- TASK OBJECTIVE -
Nothing is needed except the lines below that run from the one with "obtain ⟨T, hT⟩ := stub_finiteCorners R hR" through the one with "have hδpos : ∀ᶠ", repeated exactly.

(Saved data entries)
import Summits.CriticalPhenomena.CardyFormulaZ2.Theses.CardyBoundaryCoulombGas
import Summits.CriticalPhenomena.CardyFormulaZ2.Theorems.CardyBoundaryCoulombGasRectilinearCardyDefs
import Summits.CriticalPhenomena.CardyFormulaZ2.Theorems.CardyBoundaryCoulombGasRectilinearCardyStubBetaRatioIdentity
import Summits.CriticalPhenomena.CardyFormulaZ2.Theorems.CardyBoundaryCoulombGasRectilinearCardyStubFiniteCorners
import Summits.CriticalPhenomena.CardyFormulaZ2.Theorems.CardyBoundaryCoulombGasRectilinearCardyStubBoundaryArmTightness
import Summits.CriticalPhenomena.CardyFormulaZ2.Theorems.CardyBoundaryCoulombGasRectilinearCardyUniformFlatRadius
import Summits.CriticalPhenomena.CardyFormulaZ2.Theorems.CardyBoundaryCoulombGasRectilinearCardyLocalToGlobal2
import Summits.CriticalPhenomena.CardyFormulaZ2.Theorems.CardyBoundaryCoulombGasRectilinearCardyKernelMassPos

/-!
# `RectilinearCardy` from the two open laws of the line `excursion-kernel-covariance`
# (crux stmt-CriticalPhenomena-5660, route `CardyBoundaryCoulombGas`, sub-problem `CardyFormulaZ2`)

CONDITIONAL ASSEMBLY (lead `prover-line-stmt-CriticalPhenomena-5660-0`, 2026-08-16). The line skeleton
`Cruxes/RectilinearCardy/Lines/excursion_kernel_covariance.lean` reduces the crux — Cardy's formula for
bond-`ℤ²` percolation at `p = 1/2` in every rectilinear conformal rectangle — to six stubs; four of them
are now tree theorems (`stub_betaRatioIdentity` p84918, `stub_finiteCorners` p85706,
`stub_boundaryArmTightness` p95609, the abstract gluing `localToGlobal_abstract` p90556 with
`exists_uniform_flatRadius` p88921, and part (b) of the kernel stub, `eventually_kernelMass_mark_one_pos`
p96020). This file records, SORRY-FREE and in the tree, what is left: the
crux follows from exactly two explicit hypotheses, stated over the line's vocabulary
(`Theorems/CardyBoundaryCoulombGasRectilinearCardyDefs.lean`):

* `h₁` = the CUBE-ROOT LAW (macroscopic shadow; the lever, OPEN — modulo `h₃` it is Cardy's formula
  for the sub-rectangles `(Ω; a, b, boundary s, d)` with `s` on a flat stretch): on pairs of fixed
  windows inside flat, mark-free parameter ranges the increments of the tail crossing probability
  `Q_δ = tailCrossingProb R δ` and of the self-normalised cube-root kernel mass
  `ν_δ = kernelTailFraction R δ` satisfy the double-ratio law with ONE constant for all sides;
* `h₃` = the KERNEL CONVERGENCE (classical discrete potential theory, not yet in the tree:
  Kozdron–Lawler's excursion-Poisson-kernel asymptotics, KozdronLawler2005 Thm 1.1, plus weak convergence
  of the discrete harmonic measure of lattice polygons): the `ν_δ`-measure has no atoms, vanishing tail
  at `d`, and `ν_δ(mark 2) → betaRatio x` for some uniformizing datum (positivity of its total mass is
  the tree theorem `eventually_kernelMass_mark_one_pos`, p96020).

Nothing here is claimed as a proof of the item: the theorem is a conditional (its type is
`h₁ → h₃ → RectilinearCardy`); it is the kernel-checked form of "crux closed modulo
{`stub_cubeRootLaw`, `stub_kernelScalingLimit`}".
-/

noncomputable section

open Set Filter Topology MeasureTheory
open Literature.Probability.RandomPlanarGeometry
open Literature.Probability.Percolation (bondDomainCrossingProb discreteCrossingProb half)
open Literature.Probability.LatticeModels (Site meshPoint meshDomain meshBoundary discreteArc
  meshDomain_finite dirichletGreen)
open Summit.CriticalPhenomena.CardyFormulaZ2.Theorems.RectilinearCardy.Negative (IsRectilinear)
open Summit.CriticalPhenomena.CardyFormulaZ2.Theses.CardyBoundaryCoulombGas (RectilinearCardy)

namespace Summit.CriticalPhenomena.CardyFormulaZ2.Cruxes.RectilinearCardy.ExcursionKernelCovariance

/-- **The crux from the two open laws.** `RectilinearCardy` (Cardy's formula for bond-`ℤ²` at
`p = 1/2` in every rectilinear conformal rectangle) follows from (h₁) the cube-root law on flat
windows and (h₃) the kernel scaling limit, everything else being tree theorems: finite corners
(`stub_finiteCorners`), RSW boundary-arm tightness (`stub_boundaryArmTightness`), the abstract
local-to-global gluing (`localToGlobal_abstract`, `exists_uniform_flatRadius`), the beta-ratio identity
(`stub_betaRatioIdentity`), datum-independence of the cross-ratio
(`ConformalRectangle.crossRatio_eq_of_isUniformizing_holds`) and `Q_δ(mark 2) = bondDomainCrossingProb R δ`
(`tailCrossingProb_mark_two`). CONDITIONAL: `h₁` is open (crux-sized), `h₃` is classical but
unformalised. [folklore] -/
theorem rectilinearCardy_of_cubeRootLaw_of_kernelScalingLimit
    (h₁ : ∀ R : ConformalRectangle, IsRectilinear R →
      ∀ σ σ' τ τ' : ℝ, AdmissibleRange R σ σ' → AdmissibleRange R τ τ' →
        ∀ ε : ℝ, 0 < ε → ∀ s s' t t' : ℝ,
          σ ≤ s → s ≤ s' → s' ≤ σ' → τ ≤ t → t ≤ t' → t' ≤ τ' → ∀ᶠ δ in 𝓝[>] (0 : ℝ),
            |(tailCrossingProb R δ s - tailCrossingProb R δ s') *
                  (kernelTailFraction R δ t - kernelTailFraction R δ t') -
                (tailCrossingProb R δ t - tailCrossingProb R δ t') *
                  (kernelTailFraction R δ s - kernelTailFraction R δ s')|
              ≤ ε * ((tailCrossingProb R δ s - tailCrossingProb R δ s') *
                  (kernelTailFraction R δ t - kernelTailFraction R δ t') +
                (tailCrossingProb R δ t - tailCrossingProb R δ t') *
                  (kernelTailFraction R δ s - kernelTailFraction R δ s')))
    (h₃ : ∀ R : ConformalRectangle, IsRectilinear R →
      (∀ ε : ℝ, 0 < ε → ∃ ρ : ℝ, 0 < ρ ∧ ∀ᶠ δ in 𝓝[>] (0 : ℝ), ∀ s s' : ℝ,
          R.mark 1 ≤ s → s ≤ s' → s' ≤ R.mark 3 → Metric.diam (R.boundary '' Icc s s') ≤ ρ →
            kernelTailFraction R δ s - kernelTailFraction R δ s' ≤ ε) ∧
        Tendsto (fun δ => kernelTailFraction R δ (R.mark 3)) (𝓝[>] 0) (𝓝 0) ∧
        ∃ (φ : ConformalEquiv UpperHalfPlane.upperHalfPlaneSet R.carrier) (x : Fin 4 → ℝ),
          R.IsUniformizing φ x ∧
            Tendsto (fun δ => kernelTailFraction R δ (R.mark 2)) (𝓝[>] 0) (𝓝 (betaRatio x))) :
    RectilinearCardy := by
  intro R hR φ' x' hφx'
  obtain ⟨hνtight, hν3, φ, x, hφx, hν⟩ := h₃ R hR
  have hpos : ∀ᶠ δ in 𝓝[>] (0 : ℝ), 0 < kernelMass R δ (R.mark 1) :=
    eventually_kernelMass_mark_one_pos R
  obtain ⟨T, hT⟩ := stub_finiteCorners R hR
  obtain ⟨hQtight, hQ1, hQ3⟩ := stub_boundaryArmTightness R hR
  -- the gluing lemma at `s = mark 2`
  have hG : Tendsto (fun δ => tailCrossingProb R δ (R.mark 2) - kernelTailFraction R δ (R.mark 2))
      (𝓝[>] 0) (𝓝 0) := by
    have h13 : R.mark 1 < R.mark 3 := R.strictMono_mark (show (1 : Fin 4) < 3 by decide)
    have hδpos : ∀ᶠ δ in 𝓝[>] (0 : ℝ), 0 < δ := eventually_mem_nhdsWithin
    refine localToGlobal_abstract (Q := fun δ s => tailCrossingProb R δ s)
      (ν := fun δ s => kernelTailFraction R δ s)
      (Good := fun s => ∃ r : ℝ, 0 < r ∧ FlatNear R (R.boundary s) r) (Adm := AdmissibleRange R)
      h13 R.continuous_boundary T hT ?_ ?_ ?_ ?_ ?_ hQ1 hQ3 hν3 hQtight hνtight (h₁ R hR)
      (R.mark 2) (mark_two_mem_Icc R)
    · intro σ σ' hσ hσσ' hσ' hgood
      exact ⟨hσ, hσσ', hσ', exists_uniform_flatRadius R hgood⟩
    · exact Eventually.of_forall fun δ a ha b hb hab => tailCrossingProb_antitone R δ ha.1 hab hb.2
    · filter_upwards [hpos, hδpos] with δ hp hδ a ha b hb hab
      exact div_le_div_of_nonneg_right (kernelMass_antitone R hδ ha.1 hab hb.2) hp.le
    · exact Eventually.of_forall fun δ => measureReal_le_one
    · filter_upwards [hpos] with δ hp
      exact div_self hp.ne'
  have hQ : Tendsto (fun δ => tailCrossingProb R δ (R.mark 2)) (𝓝[>] 0) (𝓝 (betaRatio x)) := by
    have := hG.add hν
    simp only [sub_add_cancel, zero_add] at this
    exact this
  rw [show betaRatio x = cardyFunction (crossRatio x) from stub_betaRatioIdentity x hφx.1] at hQ
  rw [ConformalRectangle.crossRatio_eq_of_isUniformizing_holds hφx' hφx]
  refine hQ.congr fun δ => ?_
  exact tailCrossingProb_mark_two R δ

end Summit.CriticalPhenomena.CardyFormulaZ2.Cruxes.RectilinearCardy.ExcursionKernelCovariance

end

- FINAL ANSWER -
  obtain ⟨T, hT⟩ := stub_finiteCorners R hR
  obtain ⟨hQtight, hQ1, hQ3⟩ := stub_boundaryArmTightness R hR
  -- the gluing lemma at `s = mark 2`
  have hG : Tendsto (fun δ => tailCrossingProb R δ (R.mark 2) - kernelTailFraction R δ (R.mark 2))
      (𝓝[>] 0) (𝓝 0) := by
    have h13 : R.mark 1 < R.mark 3 := R.strictMono_mark (show (1 : Fin 4) < 3 by decide)
    have hδpos : ∀ᶠ δ in 𝓝[>] (0 : ℝ), 0 < δ := eventually_mem_nhdsWithin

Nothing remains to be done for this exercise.